On 27 May 1961, Tunku Abdul Rahman, the prime minister of the Federation of Malaya, announced a plan to form a greater federation together with Singapore, Sarawak, Sabah and Brunei, to be called Malaysia. On 17 January 1962, the Cobbold Commission was formed to gauge the support of Sarawak and Sabah for the plan; the Commission reported 80 percent support for federation.[58][59] On 23 October 1962, five political parties in Sarawak formed a united front that supported the formation of Malaysia.[60] Sarawak was officially granted self-government on 22 July 1963,[13][14] and became federated with Malaya, North Borneo (now Sabah), and Singapore to form the federation of Malaysia on 16 September 1963.[61][62] The governments of the Philippines and Indonesia opposed the federation, as did the Brunei People's Party and Sarawak-based communist groups, and in 1962, the Brunei Revolt broke out.[63] Indonesian President Sukarno responded by deploying armed volunteers and, later, military forces into Sarawak.[64][65] Thousands of Sarawak communist members went into Kalimantan, Indonesian Borneo, and underwent training with the Communist Party of Indonesia, the most significant engagement of the confrontation was fought at Plaman Mapu in April 1965. The defeat at Plaman Mapu ultimately resulted in the fall of Sukarno and he was replaced by Suharto as president of Indonesia.[66] Negotiations were restarted between Malaysia and Indonesia and led to the end of the confrontation on 11 August 1966.[67][note 3]

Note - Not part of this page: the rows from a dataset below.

/-!
# The Slater–Condon rules, I: strings of elementary operators and identical ON vectors

Topic `MathematicalPhysics/QuantumChemistry`. Matrix elements of second-quantization one- and
two-electron operators between occupation-number (ON) vectors — the **Slater–Condon rules** as
derived in Helgaker–Jørgensen–Olsen, *Molecular Electronic-Structure Theory* (2000) §1.4.1–1.4.2 —
on the tree's Jordan–Wigner Fock space `Fock ι = Finset ι → ℂ` (`HubbardWave0`, `FermionOperators`:
`annihilation`, `creation`, `jwSign`; ON vector `|k⟩ = Pi.single k 1`, `k : Finset ι` the set of
occupied spin orbitals; the Jordan–Wigner sign `jwSign P k = (-1)^#{Q ∈ k | Q < P}` IS HJO's phase
factor `Γ_P^k = Π_{Q<P} (-1)^{k_Q}` of eq. (1.2.3), and the tree's `annihilation_mulVec_single`,
`creation_mulVec_single` are HJO's (1.2.16), (1.2.5)).

The one-electron operator `f̂ = Σ_{PQ} f_{PQ} a†_P a_Q` (HJO (1.4.2)) is the tree's `dGamma f`
(`FermionQuasiFree`); the two-electron operator `ĝ = ½ Σ_{PQRS} g_{PQRS} a†_P a†_R a_S a_Q`
(HJO (1.4.15)) is `twoElectronOp g` below. This file (part I of four) proves

* the diagonal elements of the strings `a†_P a_Q` (occupation numbers, HJO (1.3.2), (1.4.9)) and
  `a†_P a†_R a_S a_Q` (HJO (1.4.27)–(1.4.31)), and `a_P |k⟩ = 0` for `P` empty (1.2.16);
* **Case 1, identical ON vectors**: `⟨k|f̂|k⟩ = Σ_P k_P f_PP` (1.4.3) and
  `⟨k|ĝ|k⟩ = ½ Σ_{PR} k_P k_R (g_PPRR − g_PRRP)` (1.4.18).

Parts II–IV: `SlaterCondonRulesStrings` (the transition strings `a†_I a_J`, `a†_I a†_J a_L a_K`, their
contracted diagonal elements (1.4.11), (1.4.34), and the vanishing rules (1.4.7), (1.4.25)),
`SlaterCondonRulesTransitions` ((1.4.6), (1.4.21), (1.4.24)), `SlaterCondonRulesMolecular` (the rules
for the tree's orbital-basis Hamiltonian `molecularHamiltonian h g h_nuc`, HJO (2.2.18) = (1.4.39)
with the spin-orbital integrals (2.2.3), (2.2.10)). Everything is PROVED (0 sorry); the only new
definitions are `twoElectronOp` (here) and the printed integral tables `spinFreeOne`, `spinFreeTwo`
(part IV).

Related tree results (not duplicated): the non-orthogonal ("Löwdin") generalisation for determinant
pairs built from orbital matrices is `QuantumLattice/NonorthogonalSlaterKernels.lean`; the diagonal
element of `molecularHamiltonian` on `|α↑β↓⟩` in closed form (`Model.detEnergy`) is
`Summits/Ventures/CertifiedQuantumChemistry/Rows/DeterminantEnergy.lean` (Summits side).

## References

* T. Helgaker, P. Jørgensen, J. Olsen, *Molecular Electronic-Structure Theory*, Wiley (2000), §1.2
  eqs. (1.2.3), (1.2.5), (1.2.16), (1.2.22), (1.2.29); §1.3.1 eq. (1.3.2); §1.4.1 eqs. (1.4.2)–(1.4.13);
  §1.4.2 eqs. (1.4.14)–(1.4.38); §1.4.3 eq. (1.4.39); held copy
  `book:helgakernd-molecular-electronic-structure-theory` (chunks p0039–p0042, p0045–p0049 read
  2026-08-21). [cite: HelgakerJorgensenOlsen2000, §1.4.1–1.4.2]
* J. C. Slater, Phys. Rev. 34 (1929) 1293; E. U. Condon, Phys. Rev. 36 (1930) 1121 (the original
  rules; ref. [1] of HJO Ch. 1).
-/

noncomputable section
/-- **(I₃) AT ORDER `0` AT EVERY COMPACT WALL OF EVERY CHART** (house frame `α_i ≠ 0` real at all places, `μ`-guard): for ANY chart `S`, compact place `w₀ ∉ S` and `G`-semiregular
point `s` of the `H`-wall at `w₀`, `ν ↦ transfFam L α μ F S (s + ν • nrm w₀)` has both one-sided limits at `0` and jumps by `2 · jc′ S w₀ 0 2 · transfFam L α μ F (insert w₀ S) (cayPt w₀ s)`
— the covered case is §7, the uncovered and inadmissible cases are the zero branches above (both sides `0`). [cite: Shelstad1979, Thm. 4.7 (IIIb) p. 31]
[cite: Bouaziz1994IntegralesOrbitales, §3.2 (I₃) p. 580; Rem. 2 p. 594] [cite: Rogawski1990, §4.3 (4.3.1) p. 43; §14.2 p. 232] -/
theorem transfFam_hasOneSidedJump_order_zero_all (hα : ∀ i, α i ≠ 0)
    (hreal : ∀ (w : {w : InfinitePlace L // IsComplex w}) (i : Fin 3), (w.1.embedding (α i)).im = 0)
    (hμω : ∀ x : ideleGroup ↥(maximalRealSubfield L), μ (AdeleRing.ideleBaseChange (↥(maximalRealSubfield L)) L x) = quadraticHeckeCharCM L x)
    {S : Finset {w : InfinitePlace L // IsComplex w}} {w₀ : {w : InfinitePlace L // IsComplex w}} (hw₀ : w₀ ∉ S)
    {jc' : Finset {w : InfinitePlace L // IsComplex w} → {w : InfinitePlace L // IsComplex w} → Fin 3 → Fin 3 → ℂ}
    {F : Finset {w : InfinitePlace L // IsComplex w} → ({w : InfinitePlace L // IsComplex w} → Fin 3 → ℝ) → ℂ} (hF : ArchHCSpaceG (slotSign L α) jc' F)
    {s : {w : InfinitePlace L // IsComplex w} → Fin 3 → ℝ} (hs02 : s w₀ 0 = s w₀ 2) (hs1 : Circle.exp (s w₀ 1) ≠ Circle.exp (s w₀ 0))
    (hreg : ∀ v, v ∉ S → v ≠ w₀ → Function.Injective fun i : Fin 3 => Circle.exp (s v i)) (hx : ∀ v ∈ S, s v 0 ≠ 0) :
    HasOneSidedJump (fun ν : ℝ => transfFam L α μ F S (s + ν • nrm w₀)) (2 * jc' S w₀ 0 2 * transfFam L α μ F (insert w₀ S) (cayPt w₀ s)) := by
  by_cases hS : ∀ w, w ∈ S → w ∈ splitChartPlaces L α
  · by_cases hcov : w₀ ∈ splitChartPlaces L α
    · exact transfFam_hasOneSidedJump_order_zero L α μ hα hμω hS hw₀ hcov hF hs02 hs1 hreg hx
    · exact transfFam_hasOneSidedJump_order_zero_of_not_mem_splitChartPlaces L α μ hα hreal hμω hS hw₀ hcov hF hs02 hs1 hreg hx
  · exact transfFam_hasOneSidedJump_order_zero_of_not_admissible L α μ hS w₀ jc' F s

end Zero

end Literature.NumberTheory.Rogawski1990

end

A number of communist groups existed in Sarawak, the first of which, the Sarawak Overseas Chinese Democratic Youth League, formed in 1951.[29][note 4] Another group, the North Kalimantan Communist Party (NKCP) (also known as Clandestine Communist Organisation (CCO) by government sources) was formally set up in 1970.[68] Weng Min Chyuan and Bong Kee Chok were two of the more notable communist leaders involved in the insurgency, as the political scene changed, it grew progressively more difficult for the communists to operate. This led to Bong opening talks with chief minister Abdul Rahman Ya'kub in 1973 and eventually signing an agreement with the government. Weng, who had moved to China in the mid-1960s but nonetheless retained control of the CCO, pushed for a continued armed insurrection against the government in spite of this agreement, the conflict continued mostly in the Rajang Delta region but eventually ended when, on 17 October 1990, the NKCP signed a peace agreement with the Sarawak government.[69][70]

Politics[edit]

Government[edit]

Timeline of political parties in Sarawak

The head of the Sarawak state is the Yang di-Pertua Negeri (also known as TYT or Governor), a largely symbolic position appointed by the Yang di-Pertuan Agong (King of Malaysia) on the advice of the Malaysian federal government,[71] since 2014 this position has been held by Abdul Taib Mahmud.[72] The TYT appoints the chief minister, currently held by Abang Johari Openg (BN),[73] as the head of government. Generally, the leader of the party that commands the majority of the state Legislative Assembly is appointed as the chief minister; democratically elected representatives are known as state assemblymen. The state assembly passes laws on subjects that are not under the jurisdiction of the Parliament of Malaysia such as land administration, employment, forests, immigration, merchant shipping and fisheries, the state government is constituted by the chief minister, the cabinet ministers and their assistant ministers.[74]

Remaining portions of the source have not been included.